第2章では、論文申請者はCAK複合体の制御サブユニットとして知られるサイクリンHを単離し(At;CycH;1)、シロイヌナズナのCAKとの相互作用について解析を行った。この因子は、ポプラやイネのサイクリンHとの相同性が高く、機能的にも類似したタンパク質であることが推測された。酵母のTwo-hybridの系を利用した結合解析および組み換えタンパク質を用いた活性測定を行った結果、At;CycH;1との相互作用がCAK2AtとCAK4Atの活性に大きく寄与していることを示した。対照的に、CAK1Atの示すAt;CycH;1非依存的なCDKに対する強いリン酸化活性は、CAK1Atが従来高等生物で単離されているCAKとの一次構造上の差異のみならず、機能的にも異なる因子であることを意味する。実際に、生化学的な解析結果でも、それぞれのCAKが基質特異性の異なる独立したタンパク質複合体をin vivoで形成しており、上述の作業仮説を裏付ける結果を示した。さらに申請者は、CAK1Atの免疫沈降物がCAK2AtとCAK4Atの活性に必要な特定残基を特異的にリン酸化することで、CAK1Atが動物のCAKと近縁なCAK2AtやCAK4Atの活性制御に深く関わっていることを明らかにした。またin vitroにおけるCAKAKアッセイの結果、CAK4AtのCTDキナーゼ活性がCAK1Atのリン酸化によって正に制御されることを示すと共に、分裂酵母のCAK温度感受性変異株を用いた相補性試験の結果から、CAK1Atが酵母内でCAKを活性化するCAK活性化キナーゼ(CAKAK)として機能していることを明らかにした。

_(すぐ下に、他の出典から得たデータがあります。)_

import Summits.BirchSwinnertonDyer.BirchSwinnertonDyer.Theorems.AdditiveBranchIMCGordTwoRankOneHeegnerKolyvaginTwist
import Literature.NumberTheory.EllipticCurves.ModularCurveManinConstantProofs
import HarnessLib

/-!
# Route `AdditiveBranchIMC` (rung K1), crux `GordTwoRankOne` (item 19358): the Heegner–Kolyvagin road,
# Part 4 — the Gross–Zagier bookkeeping identity with the Manin term KEPT, and the Manin-free LOWER half
# (cell `bsd-addord`, second prover lane `bsd-addord-k1-c3x`, gen 0; `--supports` only)

HONEST FRAMING. THEOREMS ONLY: no definition, no new named fact, no `sorry`; nothing is booked; BSD is not
proved by any of this; the crux stays OPEN at class level. Part 1's pointwise LOWER half
(`missingLowerBoundAt_rankOne_additive_of_indexLowerBoundAt`) carries the binder `p ∤ c(Dt)` of the x11b
identity it consumes. At an ADDITIVE prime that binder is not discharged by Mazur 1978 Cor. 4.1 (`p² ∤ N`);
Edixhoven 1991 Thm. 3 discharges it on the cell only at `p ≥ 11` (Part 2), leaving a rider at
`p ∈ {3, 5, 7}`. But the LOWER half does not need it: in Jetchev–Skinner–Wan's (eq:gz for K′) the Manin
constant enters as `c²` in the DENOMINATOR of `#Ш(E)_an`, i.e. with the favourable sign for
`ord_p #Ш(E)_an ≤ ord_p #Ш(E)`. This file re-runs x11b's computation keeping `2·ord_p c(Dt)` in the
identity (`exists_shaAn_padicVal_eq_of_heegner_maninKept`); Part 5 (`…HeegnerKolyvaginManinFree.lean`)
derives from it the Manin-FREE lower half, the Manin-free pointwise door at an additive potentially good
prime and the rider-free class-level theorem, whose only non-published input is STEP L_add
(`X11b.IndexLowerBoundAt W p K P`). (The same deletion applies verbatim to route X11b's lower half at
`p ∥ N`, where Mazur makes it unnecessary.)

References: [JetchevSkinnerWan2017] §7.3.1, §7.4.1; [GrossZagier1986] V.§2; [EdixhovenManin1991] §1;
[Kato2004Asterisque] Thm 14.5 (3); [Miller2011LMS] Def 1.1.
-/

set_option autoImplicit false
set_option linter.dupNamespace false
noncomputable section

open scoped Classical NumberField
open WeierstrassCurve NumberField IsDedekindDomain
  Literature.NumberTheory.EllipticCurves Literature.NumberTheory.EllipticCurves.ModularForms
  Literature.NumberTheory.EllipticCurves.Rank1Residual
  Literature.NumberTheory.EllipticCurves.Rank1Residual.Typed
  Literature.NumberTheory.EllipticCurves.KrizLi2019
  Literature.NumberTheory.QuadraticFields
  Summit.BirchSwinnertonDyer.Rank1Residual
  Summit.BirchSwinnertonDyer.Rank1Residual.Additive
  Summit.BirchSwinnertonDyer.Rank1Residual.X11b
  Summit.BirchSwinnertonDyer.Rank1Residual.GaloisImage

namespace Summit.BirchSwinnertonDyer.BirchSwinnertonDyer.Theorems.AdditiveBranchIMCGordTwoRankOne.HeegnerKolyvagin
/-!
# The ideal circle of Milnor's Thm. 8.1 Index 1 *with its class*: Lemma 8.3 and the
# translation to `V₂₊` under `π₁(W, V) = 0`, the circle being null-homotopic in `W`
# (Wall 1971, Geometrical connectivity I)

Topic `Literature/Topology/FourManifolds` (infrastructure for the fact seat
`provefact-Literature.Geometry.Riemannian.LawsonMichelsohn1984_surrounding`).  Everything here
is **proved**.

Milnor, *Lectures on the h-cobordism theorem* (1965), proof of Thm. 8.1 Index 1 (PDF
pp. 55–56), needs the circle `S₁ ⊂ V₂₊` (the translate of the ideal circle `S` of Lemma 8.3)
to be isotopic to the left-hand sphere `S₂` of the auxiliary index-`2` point; with
`π₁(V₂₊) = π₁(W) = 1` any two circles are homotopic.  Under Wall's weaker hypothesis
`π₁(W, V) = 0` (*Geometrical connectivity I*, J. London Math. Soc. (2) 3 (1971), Thm. 3;
Kervaire, Comment. Math. Helv. 40 (1965)) one arranges instead that `S`, hence `S₁`, is
**null-homotopic in `W`**: the joining path of Lemma 8.3 is chosen in the complement `T` of the
right-hand spheres *in the class of the reversed arc*, which is possible because
`π₁(W, T) = 0` (`ComplRightHandSpheresRelPiOne.lean`); the arc closing keeps the class
(`ArcClosingHomotopy.lean`); the translation along the trajectories is a homotopy in `W`
(the flow homotopy of the slab flow, `SlabFlow.continuousOn_flowToLevel`).

* `Cobordism.exists_circle_transverse_rightHandSphere_null` — Lemma 8.3 (the statement of
  `Cobordism.Milnor1965_exists_circle_transverse_rightHandSphere`, with `π₁(W, V) = 0` in place
  of "`V` connected") **plus**: the loop of `ι₁ ∘ e` is null-homotopic rel base point in `W`.
* `Cobordism.exists_idealCircle_null` — Lemma 8.3 with its two sequels (the statement of
  `Cobordism.Milnor1965_exists_idealCircle`) **plus**: the loop of `ι ∘ e₁` (`S₁ ⊂ V₂₊`) is
  null-homotopic rel base point in `W`.

The proofs are those of `Cobordism.Milnor1965_exists_circle_transverse_rightHandSphere_of_parts`
(`HCobordismIdealCircleLemma83.lean`) and `Cobordism.Milnor1965_exists_idealCircle_of_parts`
(`HCobordismIdealCircle.lean`) verbatim, with the joining path, the arc closing and the class
bookkeeping changed as described.

## References

* J. Milnor, *Lectures on the h-cobordism theorem*, Princeton (1965), Lemma 8.3 and proof of
  Thm. 8.1 Index 1 (PDF pp. 55–56), Lemma 6.12 (PDF p. 42), Def. 3.9, Lemmas 4.6, 4.7.
  [MilnorHCobordism1965]
* C. T. C. Wall, *Geometrical connectivity I*, J. London Math. Soc. (2) 3 (1971), 597–604,
  Thm. 3 (motivation; nothing of it is restated here).
* H. Whitney, *Differentiable manifolds*, Ann. of Math. 37 (1936), 645–680. [Whitney1936]
-/

open scoped Manifold ContDiff Topology
open Set Function Filter
open Literature.Geometry.Riemannian Literature.AlgebraicTopology.FundamentalGroup

noncomputable section

namespace Literature.Topology.FourManifolds

universe u

/-- Local notation: `𝔼 n` is the model Euclidean space `EuclideanSpace ℝ (Fin n)`. -/
local notation "𝔼 " n:arg => EuclideanSpace ℝ (Fin n)

/-- Local notation: `𝕊 n` is the unit sphere in `EuclideanSpace ℝ (Fin (n + 1))`. -/
local notation "𝕊 " n:arg => (Metric.sphere (0 : EuclideanSpace ℝ (Fin (n + 1))) 1)

/-! ### A cast helper -/

section Cast

variable {Y : Type*} [TopologicalSpace Y]

/-- A loop is null-homotopic if a cast of it to another spelling of its base point is.
[folklore] -/
theorem Path.Homotopic.refl_of_cast {x x' : Y} {p : Path x x} (hx : x' = x)
    (h : (p.cast hx hx).Homotopic (Path.refl x')) : p.Homotopic (Path.refl x) := by
  subst hx
  exact h

end Cast

/-! ### Lemma 8.3 with class control -/

section Lemma83

variable {n : ℕ} {M N : Type u} [TopologicalSpace M] [T2Space M] [SecondCountableTopology M]
  [ChartedSpace (𝔼 n) M] [IsManifold (𝓡 n) ∞ M] [CompactSpace M]
  [TopologicalSpace N] [T2Space N] [SecondCountableTopology N] [ChartedSpace (𝔼 n) N]
  [IsManifold (𝓡 n) ∞ N] [CompactSpace N]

本研究は、シロイヌナズナにおける複数個のCAKの生化学的役割の相違を示しただけでなく、複数の性質の異なるCAKがリン酸化を介したカスケードを形成し、植物細胞の分裂と分化の分子機構を柔軟に制御している可能性を強く示唆した点において非常に価値があると考えられる。

なお、本論文は内宮博文博士と梅田正明博士との共同研究であるが、論文提出者が主体となって解析および検証を行ったもので、論文提出者の寄与が十分であると判断し、ここに博士(理学)の学位の授与を認める。